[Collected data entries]
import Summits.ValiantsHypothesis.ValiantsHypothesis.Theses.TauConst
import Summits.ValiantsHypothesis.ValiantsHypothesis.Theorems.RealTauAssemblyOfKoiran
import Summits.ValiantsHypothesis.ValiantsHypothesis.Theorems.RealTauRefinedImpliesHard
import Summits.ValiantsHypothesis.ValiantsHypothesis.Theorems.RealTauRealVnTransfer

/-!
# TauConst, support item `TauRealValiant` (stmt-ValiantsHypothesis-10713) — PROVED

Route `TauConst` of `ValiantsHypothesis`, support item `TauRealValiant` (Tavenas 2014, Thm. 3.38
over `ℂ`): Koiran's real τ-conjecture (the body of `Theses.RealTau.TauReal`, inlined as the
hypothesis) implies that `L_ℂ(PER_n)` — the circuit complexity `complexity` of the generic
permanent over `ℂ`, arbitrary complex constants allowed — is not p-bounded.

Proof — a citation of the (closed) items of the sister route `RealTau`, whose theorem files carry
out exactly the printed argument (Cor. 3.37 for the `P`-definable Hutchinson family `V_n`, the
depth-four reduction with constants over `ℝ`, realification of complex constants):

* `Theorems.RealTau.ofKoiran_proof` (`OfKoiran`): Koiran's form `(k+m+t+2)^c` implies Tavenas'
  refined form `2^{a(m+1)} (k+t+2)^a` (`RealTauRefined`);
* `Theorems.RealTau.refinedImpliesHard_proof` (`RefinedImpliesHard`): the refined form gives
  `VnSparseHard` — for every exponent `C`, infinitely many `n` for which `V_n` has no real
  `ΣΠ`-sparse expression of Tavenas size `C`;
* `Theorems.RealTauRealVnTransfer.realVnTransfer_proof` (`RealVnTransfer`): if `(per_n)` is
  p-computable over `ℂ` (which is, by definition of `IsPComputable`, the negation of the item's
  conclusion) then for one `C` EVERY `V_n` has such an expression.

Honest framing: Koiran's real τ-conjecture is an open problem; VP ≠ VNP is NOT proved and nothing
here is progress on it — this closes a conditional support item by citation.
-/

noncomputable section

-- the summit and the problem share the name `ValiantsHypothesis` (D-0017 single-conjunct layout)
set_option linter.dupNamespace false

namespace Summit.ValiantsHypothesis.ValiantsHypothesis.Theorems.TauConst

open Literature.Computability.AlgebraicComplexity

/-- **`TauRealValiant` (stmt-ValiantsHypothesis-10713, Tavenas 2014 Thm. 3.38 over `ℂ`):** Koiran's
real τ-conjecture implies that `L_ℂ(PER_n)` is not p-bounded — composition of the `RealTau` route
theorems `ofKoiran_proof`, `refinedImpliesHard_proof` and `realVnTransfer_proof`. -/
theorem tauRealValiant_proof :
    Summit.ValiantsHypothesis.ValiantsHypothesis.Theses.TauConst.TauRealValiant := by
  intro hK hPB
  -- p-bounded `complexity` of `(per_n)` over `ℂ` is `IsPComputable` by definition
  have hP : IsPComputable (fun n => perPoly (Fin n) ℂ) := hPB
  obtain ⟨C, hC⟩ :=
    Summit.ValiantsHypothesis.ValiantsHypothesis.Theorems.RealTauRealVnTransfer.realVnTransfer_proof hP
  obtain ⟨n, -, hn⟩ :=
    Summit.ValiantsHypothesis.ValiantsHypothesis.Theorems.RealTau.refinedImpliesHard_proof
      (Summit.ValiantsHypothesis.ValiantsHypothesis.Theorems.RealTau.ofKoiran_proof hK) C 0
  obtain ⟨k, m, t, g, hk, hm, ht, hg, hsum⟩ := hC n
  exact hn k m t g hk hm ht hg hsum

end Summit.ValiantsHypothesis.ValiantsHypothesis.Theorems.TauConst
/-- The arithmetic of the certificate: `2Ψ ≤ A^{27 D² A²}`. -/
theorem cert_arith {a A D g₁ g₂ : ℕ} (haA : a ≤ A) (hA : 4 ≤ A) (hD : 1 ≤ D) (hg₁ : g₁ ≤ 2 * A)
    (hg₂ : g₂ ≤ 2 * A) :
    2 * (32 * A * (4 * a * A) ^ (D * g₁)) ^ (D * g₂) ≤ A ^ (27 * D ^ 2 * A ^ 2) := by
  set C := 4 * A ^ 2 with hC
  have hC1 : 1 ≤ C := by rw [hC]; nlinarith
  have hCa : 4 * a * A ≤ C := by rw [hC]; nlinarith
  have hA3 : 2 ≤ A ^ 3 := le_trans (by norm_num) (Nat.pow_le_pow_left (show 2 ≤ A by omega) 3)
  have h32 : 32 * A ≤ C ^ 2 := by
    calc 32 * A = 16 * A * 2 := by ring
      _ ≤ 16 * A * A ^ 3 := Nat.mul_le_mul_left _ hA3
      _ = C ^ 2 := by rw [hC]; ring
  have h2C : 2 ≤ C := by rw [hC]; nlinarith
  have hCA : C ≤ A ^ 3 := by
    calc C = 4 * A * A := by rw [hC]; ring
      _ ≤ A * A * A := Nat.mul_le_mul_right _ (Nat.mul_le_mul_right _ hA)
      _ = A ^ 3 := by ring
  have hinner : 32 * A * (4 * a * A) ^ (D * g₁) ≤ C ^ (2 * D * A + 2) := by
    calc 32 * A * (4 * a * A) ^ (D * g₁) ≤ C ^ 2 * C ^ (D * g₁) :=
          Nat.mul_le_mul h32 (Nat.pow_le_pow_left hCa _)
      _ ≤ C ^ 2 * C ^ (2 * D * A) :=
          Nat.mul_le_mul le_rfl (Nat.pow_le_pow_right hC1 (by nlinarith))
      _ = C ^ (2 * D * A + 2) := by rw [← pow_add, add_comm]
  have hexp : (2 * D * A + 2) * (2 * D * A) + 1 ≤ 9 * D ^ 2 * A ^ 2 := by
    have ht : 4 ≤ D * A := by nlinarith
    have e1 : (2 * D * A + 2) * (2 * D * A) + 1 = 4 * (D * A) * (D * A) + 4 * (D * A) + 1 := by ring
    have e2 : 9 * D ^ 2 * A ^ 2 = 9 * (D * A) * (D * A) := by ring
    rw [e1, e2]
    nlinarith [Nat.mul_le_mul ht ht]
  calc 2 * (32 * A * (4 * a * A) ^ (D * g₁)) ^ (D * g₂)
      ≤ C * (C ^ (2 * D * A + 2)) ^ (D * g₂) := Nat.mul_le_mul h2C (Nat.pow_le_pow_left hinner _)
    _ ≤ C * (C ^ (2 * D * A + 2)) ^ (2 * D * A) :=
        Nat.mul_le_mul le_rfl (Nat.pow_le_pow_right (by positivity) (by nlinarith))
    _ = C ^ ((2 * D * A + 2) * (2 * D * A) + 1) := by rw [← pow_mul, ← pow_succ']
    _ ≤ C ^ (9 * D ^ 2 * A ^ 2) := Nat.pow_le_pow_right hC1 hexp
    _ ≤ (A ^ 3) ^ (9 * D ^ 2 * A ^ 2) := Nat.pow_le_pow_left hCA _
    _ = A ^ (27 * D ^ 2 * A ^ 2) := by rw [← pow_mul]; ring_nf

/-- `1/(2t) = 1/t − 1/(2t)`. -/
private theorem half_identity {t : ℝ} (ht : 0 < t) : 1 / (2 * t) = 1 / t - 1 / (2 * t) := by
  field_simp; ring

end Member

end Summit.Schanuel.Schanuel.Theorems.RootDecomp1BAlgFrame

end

Exercise description
Find each line in the records holding the string "import" and show it.

Written answer
import Summits.ValiantsHypothesis.ValiantsHypothesis.Theses.TauConst
import Summits.ValiantsHypothesis.ValiantsHypothesis.Theorems.RealTauAssemblyOfKoiran
import Summits.ValiantsHypothesis.ValiantsHypothesis.Theorems.RealTauRefinedImpliesHard
import Summits.ValiantsHypothesis.ValiantsHypothesis.Theorems.RealTauRealVnTransfer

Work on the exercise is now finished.